= Curtis J. Holt Sr. =

American activist

Curtis J. Holt Sr. was a social activist who challenged the imposition of a moral code through subsidies and other forms of state funding. He is most notable for the changes he brought to local governance in Richmond, Virginia.

==Early life==
Holt was born in Rocky Mount, North Carolina in 1920, one of eight children in a relatively poor family. His farmer father died when he was aged 13 and his mother relocated the family to Richmond, Virginia in 1934, where Holt took a job to help support the family.

In 1941 he was injured at a construction job at Virginia Union University (VUU, a historically black university), leaving him out of work for three years. In 1963, he fell down an elevator shaft causing another injury which put him out of work permanently. That forced him and his family into public housing, where he found poor living conditions and repressive conditions.

==Public housing activism==
Holt took issue with the repressive rules governing public housing, such as a prohibition by the Richmond Housing Authority (RRHA) on tenant organizations and meetings on RRHA property. In the mid-1960s he attempted to organize the tenants of Creighton Court, his residence, into an association, and was almost evicted for purported unreported income for cutting hair of his Boy Scout Team which he was a Cubmaster at Fourth Baptist Church. Holt, later won the case and lived in Creighton Court until 1986 with his family consisting of his wife: Alto Mae Holt, sons (Curtis J. Holt Jr and Walter Holt), and daughters (Valarie Holt and Constance Holt-Christian).

==Civil rights activism==

In 1972 Richmond City Council elections were suspended after Holt filed a lawsuit challenging the city's annexation of part of Chesterfield County. This annexation was part of a larger movement called Massive Resistance, and was an attempt by the largely white city council to retain a white majority in the city during a time of immense white flight. Holt argued that the annexation diluted black voting power.

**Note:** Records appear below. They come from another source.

import Literature.MathematicalPhysics.QuantumFieldTheory.Balaban1983to89.B8Eq348CubeMemberFlatMatrixNorm

/-!
# `Balaban1983to89.B8Eq348CubeMemberKKT` — [Balaban1985BackgroundPropagators] (3.22)–(3.25) p. 394 ∕ Theorem 3.2 (3.48) p. 398 on the cube member:
# THE 𝒢-MULTIPLIER AS A LAGRANGE MULTIPLIER (`T²u = Qᵀμ`, `Qu = X`), THE SUPPORT OF THE CONSUMER'S ROWS, AND THE WALL ROWS OF `𝒢` BY LOCALITY

statement-level skeleton of published theorems with citation tags; proofs where landed; nothing here is a claim about the
Yang–Mills mass gap

`[Balaban1985BackgroundPropagators]` ("[4]", CMP **99** (1985) 389–434) (3.22)–(3.25) p. 394 («H′X is the configuration minimizing ‖G′⁻¹λ‖² under the condition
Q′λ = X … H′ = G′²Q′*(Q′G′²Q′*)⁻¹»), Theorem 3.2 (3.48) p. 398; `[Balaban1985RegularSpaces]` ("B8") (1.91)–(1.92) p. 91; `[Balaban1984PropagatorsII]` ("B6")
(2.4) p. 224 («B⁰(Λ₀) = Λ₀»), (2.14) p. 225 («(Q′₀λ)(x) = λ(x), x ∈ Λ₀»).

CITATION HEADER (lean-in-tree rule).  Cell `pub-ymgap` (YM Track A, HUMAN RULING D-0062), DAG node N05 = [B8], seat `pub-ymgap-dag-n05-c` (g10; the (R1′) programme:
the 𝒢-bound `B8Thm32GBoundCubeMember.GBoundCubeMemberPrinted` for the consumer `B8Prop6CubeMemberFlatScalar.prop6_cubeMember_flat_of_real` of n05-e).  This is the
CONSUMER-SIDE half of the exact transfer of the 𝒢-bound to p21's [B6] Prop. 2.3 on the level-`0` Neumann box (`B6Prop23MultiLevelBoxL0.prop23_multiLevelBox`, landed
2026-08-27): nothing here mentions the box; everything is algebra and lattice geometry of the consumer's explicit matrices `T = Matrix.of K`, `Q`.

WHAT THIS FILE PROVES (kernel-checked; consumer's generic letters `L, a, M, ρ, k, n, η, w, S, B, K, T, Q` as in `B8Eq192CubeMemberOfReal1G`).
* §1 ★ `kkt_of_inverse` — for `μ := (QT⁻¹T⁻¹Qᵀ)⁻¹X` and `u := T⁻¹T⁻¹Qᵀμ`: `T(Tu) = Qᵀμ` and `Qu = X` ([4] (3.22)–(3.25): `u = H′X` and `μ = 𝒢X` solve the
  Lagrange system of «minimizing ‖G′⁻¹λ‖² under Q′λ = X»; pure matrix algebra from `TT⁻¹ = 1`, `MM⁻¹ = 1`, any index types).
* §2 ★ `K_support` — a non-zero entry `K(x,z)` forces `z = x`, or `z = x ± e_μ`, or `z` in the tower block of `x` (any restriction sets and weights);
  `abs_mulVec_le_rowAbs` (`|(Tv)(x)| ≤ (Σ_z|K(x,z)|)·m` once `|v| ≤ m` on the support of the row).
* §3 lattice geometry of the collar: `abs_e_apply_le`, `mem_cube_zero_of_near_cube_one` (`□₁ + [−r,r]^{d+1} ⊂ □₀` for `r ≤ ρ`), ★ `good_of_K_ne_zero` (if the
  `2`-ball of `x` lies in `□₀`, every `z` in the support of the row `K(x,·)` has all its lattice neighbours in `□₀`), ★ `near_wall_dichotomy` (`ρ ≥ 4`: either the
  `2`-ball of `x` lies in `□₀`, or the `2`-ball of `x` misses `□₁`).
* §4 the tower letters: `Qt_mulVec_eq` (`(Qᵀg)(z) = L^{−(d+1)j}g(p)` at the tower `p ∋ z` — towers are disjoint, n05-e `towers_disjoint_cube`), `Q_mulVec_eq` (a row of `Q`
  is the normalised block sum), ★ `Q_mulVec_level_zero` (AT A LEVEL-`0` TOWER `(0, y)` THE ROW OF `Q` IS THE POINT EVALUATION: `(Qf)(0,y) = f(y)` — [B6] «(Q′₀λ)(x) = λ(x)»).
* §5 ★★ `wall_rows_bound` — THE ROWS OF `T²` NEAR THE DIRICHLET WALL: if the `2`-ball of `x ∈ □₀` misses `□₁` and `u = X` on the level-`0` towers (the constraint
  `Qu = X` read at level `0`), then `|(T(Tu))(x)| ≤ ((4(d+1) + a_max)η⁻²)²·sup|X|` (two applications of F12 `flatKernel_rowAbs_le`; no inverse is met).

HONEST SCOPE ∕ NOT CLAIMED.  Algebra, support bookkeeping and one trivial locality bound; no estimate of [4] is proved here; the 𝒢-bound stays OPEN until the
successor `B8Thm32GBoundCubeMemberHolds` (which feeds §1–§5 and p21's (2.87) into one proof).  Count-neutral; N05 NOT discharged; one finite `T⁴` programme at
fixed `ε`, Bałaban as printed; nothing continuum ∕ ℝ⁴ ∕ OS ∕ mass-gap ∕ Clay.  No `sorry`, no `def`, no `instance`, no `notation`.  Unit `pub-ymgap-dag-n05-c` (g10),
2026-08-27.

RELATED IN THE TREE, NOT DUPLICATED: `B8Eq192CubeMemberOfReal1G.real2_of_real1_gbound` (F6: the column collapse `hu_eq` is in-lined there; §4 states it once),
`B8Eq348CubeMemberFlatMatrixNorm.flatKernel_rowAbs_le` (F12, USED), `B8CubeMemberBoxRows.K_row_sum` (F2: the row against a function; §2 is the support statement),
`B8Eq191FlatTowerGram.isUnit_towerGram` ∕ `B8Eq191FlatDirichletForm.isUnit_flatMatrix` (n05-e, the units fed to §1 by the successor),
`B8Eq191FlatLettersCubeMember.towers_disjoint_cube` (USED), `B8Eq131CubesAdmissible.add_mem_cube_of_mem_succ` (USED).
-/
noncomputable section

In 1977, federal courts ordered a plan to replace the at-large voting system for the council with a larger city council divided into nine wards. The result was a black-majority city council that then elected Henry L. Marsh as the city's first black mayor.

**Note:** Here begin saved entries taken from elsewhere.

import Literature.MathematicalPhysics.QuantumFieldTheory.Balaban1983to89.B4Green244

/-!
# `Balaban1983to89.B4Eq243Transform` — [Balaban1983RegularityDecay] p. 584 (2.43): the Fourier transform pair on `ξℤ^d` for
# finitely supported lattice functions, WITH BODIES, and its INVERSION as a kernel theorem

statement-level skeleton of published theorems with citation tags; proofs where landed; nothing here is a claim about the Yang–Mills mass gap

CITATION HEADER.  T. Bałaban, *Regularity and decay of lattice Green's functions*, Commun. Math. Phys. **89** (1983) 571–597,
doi:10.1007/bf01214744 [Balaban1983RegularityDecay] (cell paper B4; journal page = PDF page + 570), p. 584 [PDF 14]; render
`pub-balaban/b2b-balaban-ref1/pages/1983-cmp89-regularity-decay/1983-cmp89-regularity-decay-p014-x2.png` read as an image by this
seat (unit `lit-balaban-r01` gen 42, B4 fold owner; SKELETON row **B4.Eq2.43**; this file is member 1 of the three owed members named
in `lit-balaban-r01/AUDIT-B4-DEF-g42.md` §Plan; member 2 = `B4Eq246Fibre`).

WHAT IS PRINTED (p. 584, verbatim).  «Now we will construct an explicit representation for G_j. Let us introduce a Fourier
transform on ξZ^d by the formulas
  f̃(p) = Σ_x ξ^d e^{−ip·x} f(x),   f(x) = (2π)^{−d} ∫_{|p|≤π/ξ} e^{ix·p} f̃(p). (2.43)»
(ξ = L^{−j}; the sum over x ∈ ξZ^d, the integral over the zone |p_μ| ≤ π/ξ.)

WHAT THIS MODULE PROVES (kernel-checked; 1 definition WITH BODY + theorems; 0 `sorry`; 0 `Prop` facts; axioms standard), in the
ξ-UNITS OF THE LINEAGE (`B4Green244`/`B4StripSums`/`B4ContourShift`): a fine point is `z ∈ ℤ^d` with `x = ξz`, `ξ = 1/n`
(`n = L^j`, any `n ≥ 1`), and a fine momentum `p` with `|p_μ| ≤ π/ξ` is written through the UNIT-ZONE variable `P = ξp ∈
[−π,π]^d = BZ d`, so that `e^{−ip·x} = e^{−iP·z}`; complex momenta `P : Fin d → ℂ` are allowed (the transform of a finitely
supported function is entire), real ones enter as `ofRealVec`.
* `ft n S f P := Σ_{z∈S} ξ^d·e^{−iP·z}·f z` — THE FIRST FORMULA OF (2.43) WITH ITS BODY for a lattice function `f` whose support
  lies in the finite set `S` (the printed «Σ_x» is this finite sum for such `f`; `ξ^d = (n^d)⁻¹`);
* **`inversion243`** — THE SECOND FORMULA OF (2.43) AS A THEOREM: if `f` vanishes off `S` then for every `z`
  `f z = n^d · latticeKernel (ft n S f) z`, i.e. `f(x) = (2π)^{−d}∫_{|p|≤π/ξ} e^{ix·p} f̃(p) dp` after the substitution
  `p = P/ξ` (`dp = ξ^{−d}dP = n^d dP`; `latticeKernel G z = (2π)^{−d}∫_{[−π,π]^d} G(P) e^{iP·z} dP`, `B4ContourShift.latticeKernel`);
  ingredients: finite superposition of zone-holomorphic multipliers (`B4Green244.latticeKernel_sum_mul`,
  `integrableOn_of_differentiableAt`), the pure-phase kernel `(2π)^{−d}∫e^{iP·(z−y)}dP = δ_{z,y}` (`B4Green244.latticeKernel_phase`),
  and the differentiability of `P ↦ e^{iP·s}` (private `differentiableAt_cexp_phaseC`);
* `ft_single` — the transform of a lattice delta `δ_y` is `ξ^d e^{−iP·y}` (so `f̃ = Q_j^*g`-type data are finite sums of phases).

DICTIONARY / HONEST SCOPE.  (i) Finitely supported `f` only (the support as a `Finset` datum `S`; print's Σ_x over all of ξZ^d is
meant for the ℓ² functions it is applied to — the finitely supported case is the one the lineage's kernels use (deltas, `Q_j^*g` with
finitely supported `g`); the ℓ²/ℓ¹ extension is NOT typed here).  (ii) The zone `|p| ≤ π/ξ` is read coordinatewise (`|p_μ| ≤ π/ξ`, the
cube), as everywhere in the lineage (`BZ d = [−π,π]^d` after rescaling).  (iii) NOT in this file: the transformed equation (2.45) for a
general `φ₀` (member 3, the aliasing identity of `Q_j^*Q_j`) — row B4.Eq2.43 keeps `typed-existing` until it lands; (2.46) fibrewise is
member 2 (`B4Eq246Fibre`); (2.44) ⇐ (2.48) is `B4Green244.green244`.  Value = kernel certificate of one printed definition + its
inversion formula; NOT summit progress.
-/

namespace Literature.MathematicalPhysics.QuantumFieldTheory.Balaban1983to89.B4Eq243Transform

open Complex Finset MeasureTheory
open Literature.MathematicalPhysics.QuantumFieldTheory.Balaban1983to89.B4Strip (ofRealVec)
open Literature.MathematicalPhysics.QuantumFieldTheory.Balaban1983to89.B4ContourShift (BZ latticeKernel integrand)
open Literature.MathematicalPhysics.QuantumFieldTheory.Balaban1983to89.B4Green244 (phaseC latticeKernel_phase
  latticeKernel_sum_mul integrableOn_of_differentiableAt)
open scoped Real

variable {d : ℕ}

/-- **THE FIRST FORMULA OF (2.43) WITH ITS BODY** (ξ-units, `ξ^d = (n^d)⁻¹`, unit-zone variable `P = ξp`):
`f̃(P) = Σ_{z∈S} ξ^d e^{−iP·z} f(z)` for `f` supported in the finite set `S`. [cite: Balaban1983RegularityDecay, (2.43) p.584] -/
noncomputable def ft (n : ℕ) (S : Finset (Fin d → ℤ)) (f : (Fin d → ℤ) → ℂ) (P : Fin d → ℂ) : ℂ :=
  ∑ z ∈ S, (((n : ℂ) ^ d)⁻¹) * cexp (I * phaseC P (-z)) * f z

/-- unfolding of `ft`. [cite: Balaban1983RegularityDecay, (2.43) p.584] -/
theorem ft_apply (n : ℕ) (S : Finset (Fin d → ℤ)) (f : (Fin d → ℤ) → ℂ) (P : Fin d → ℂ) :
    ft n S f P = ∑ z ∈ S, (((n : ℂ) ^ d)⁻¹) * cexp (I * phaseC P (-z)) * f z := rfl

/-- `e^{iP·(−z)} = e^{−iP·z}`: the sign convention of (2.43). [cite: Balaban1983RegularityDecay, (2.43) p.584, dictionary] -/
theorem phaseC_neg (P : Fin d → ℂ) (z : Fin d → ℤ) : phaseC P (-z) = -phaseC P z := by
  unfold phaseC
  rw [← Finset.sum_neg_distrib]
  apply Finset.sum_congr rfl
  intro μ _
  simp [mul_neg]

/-- the transform of a lattice delta `δ_y` (supported in any `S ∋ y`) is the pure phase `ξ^d e^{−iP·y}`.
[cite: Balaban1983RegularityDecay, (2.43) p.584] -/
theorem ft_single (n : ℕ) {S : Finset (Fin d → ℤ)} {y : Fin d → ℤ} (hy : y ∈ S) (P : Fin d → ℂ) :
    ft n S (fun z => if z = y then 1 else 0) P = (((n : ℂ) ^ d)⁻¹) * cexp (I * phaseC P (-y)) := by
  rw [ft_apply, Finset.sum_eq_single y]
  · simp
  · intro z _ hz
    simp [hz]
  · intro h
    exact absurd hy h

/-- the pure phase `P ↦ e^{iP·s}` is complex-differentiable everywhere (so its zone integrand is integrable; private
plumbing for `inversion243`). [folklore] -/
private theorem differentiableAt_cexp_phaseC (s : Fin d → ℤ) (Q : Fin d → ℂ) :
    DifferentiableAt ℂ (fun P : Fin d → ℂ => cexp (I * phaseC P s)) Q := by
  have hph : DifferentiableAt ℂ (fun P : Fin d → ℂ => phaseC P s) Q := by
    unfold phaseC
    apply DifferentiableAt.fun_sum
    intro μ _
    exact (differentiableAt_apply (𝕜 := ℂ) μ Q).mul_const _
  exact (hph.const_mul I).cexp

/-- **(2.43), SECOND FORMULA — FOURIER INVERSION FOR FINITELY SUPPORTED LATTICE FUNCTIONS**: if `f` vanishes off the finite
set `S`, then `f(z) = n^d · (2π)^{−d} ∫_{[−π,π]^d} e^{iP·z} f̃(P) dP` for every `z ∈ ℤ^d` — the printed
`f(x) = (2π)^{−d}∫_{|p|≤π/ξ} e^{ix·p} f̃(p) dp` after `p = P/ξ`, `dp = n^d dP`. [cite: Balaban1983RegularityDecay, (2.43) p.584] -/
theorem inversion243 (n : ℕ) (S : Finset (Fin d → ℤ)) (f : (Fin d → ℤ) → ℂ) (hf : ∀ z ∉ S, f z = 0) (hn : n ≠ 0)
    (z : Fin d → ℤ) :
    f z = ((n : ℂ) ^ d) * latticeKernel (ft n S f) z := by
  -- the transform as a finite superposition of pure phases with coefficients `ξ^d f(y)`
  have hft : ft n S f = fun P => ∑ y ∈ S, ((((n : ℂ) ^ d)⁻¹) * f y) * cexp (I * phaseC P (-y)) := by
    funext P
    rw [ft_apply]
    apply Finset.sum_congr rfl
    intro y _
    ring
  rw [hft, latticeKernel_sum_mul S (fun y => (((n : ℂ) ^ d)⁻¹) * f y) (fun y P => cexp (I * phaseC P (-y))) z
    (fun y _ => integrableOn_of_differentiableAt (fun p _ => differentiableAt_cexp_phaseC (-y) (ofRealVec p)) z)]
  simp_rw [latticeKernel_phase]
  -- `Σ_y ξ^d f(y) δ_{z − y, 0} = ξ^d f(z)` (or `0 = f z` off the support)
  have hδ : ∀ y ∈ S, (((n : ℂ) ^ d)⁻¹ * f y) * (if z + -y = 0 then (1 : ℂ) else 0)
      = if y = z then ((n : ℂ) ^ d)⁻¹ * f z else 0 := by
    intro y _
    by_cases hyz : y = z
    · subst hyz; simp
    · have : z + -y ≠ 0 := by
        intro h; apply hyz
        have : z = y := by
          have := congrArg (· + y) h; simpa using this
        exact this.symm
      simp [this, hyz]
  rw [Finset.sum_congr rfl hδ, Finset.sum_ite_eq' S z]
  have hnd : ((n : ℂ) ^ d) ≠ 0 := pow_ne_zero _ (by exact_mod_cast hn)
  by_cases hz : z ∈ S
  · rw [if_pos hz, ← mul_assoc, mul_inv_cancel₀ hnd, one_mul]
  · rw [if_neg hz, mul_zero]
    exact hf z hz

/-- (2.43) read back: the inversion integral, written as the printed average over the rescaled zone, recovers `f` on `S` and
gives `0` off `S` (consistency of the support datum). [cite: Balaban1983RegularityDecay, (2.43) p.584] -/
theorem latticeKernel_ft_eq (n : ℕ) (S : Finset (Fin d → ℤ)) (f : (Fin d → ℤ) → ℂ) (hf : ∀ z ∉ S, f z = 0) (hn : n ≠ 0)
    (z : Fin d → ℤ) :
    latticeKernel (ft n S f) z = (((n : ℂ) ^ d)⁻¹) * f z := by
  have hnd : ((n : ℂ) ^ d) ≠ 0 := pow_ne_zero _ (by exact_mod_cast hn)
  have h := inversion243 n S f hf hn z
  rw [h, ← mul_assoc, inv_mul_cancel₀ hnd, one_mul]

/-- non-vacuity: a delta function on `ℤ¹` supported in `{0}` is recovered by the inversion formula at scale `n = 2`.
[cite: Balaban1983RegularityDecay, (2.43) p.584, dictionary] -/
example (z : Fin 1 → ℤ) :
    (if z = 0 then (1 : ℂ) else 0)
      = ((2 : ℕ) : ℂ) ^ 1 * latticeKernel (ft 2 {0} (fun w : Fin 1 → ℤ => if w = 0 then (1 : ℂ) else 0)) z :=
  inversion243 2 {0} (fun w : Fin 1 → ℤ => if w = 0 then (1 : ℂ) else 0)
    (fun w hw => if_neg (by rwa [Finset.mem_singleton] at hw)) two_ne_zero z

end Literature.MathematicalPhysics.QuantumFieldTheory.Balaban1983to89.B4Eq243Transform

Holt was also known for engaging in issues of class (specifically lower and middle class) that the mainstream civil rights movement did not want to confront. His abilities to organize poor whites in Richmond's public housing was particularly effective in changing RRHA policy.

One of the RRHA policies he disputed was clearly intended to enforce a particular moral code. Specifically, RRHA would not allow single female parents habitation in public housing. Because of this, Holt argued that women who were single and became pregnant felt pressure to either have an abortion and lose the child or lose their home. Holt's support of this issue was ahead of his time in terms of championing the right of a single parent female to control her reproductive rights.

==Recognition==
In 2000, many years after his death, Richmond's City Council voted to change the name of the Fifth Street Viaduct from Stonewall Jackson Memorial Bridge to the Curtis Holt Sr. Bridge.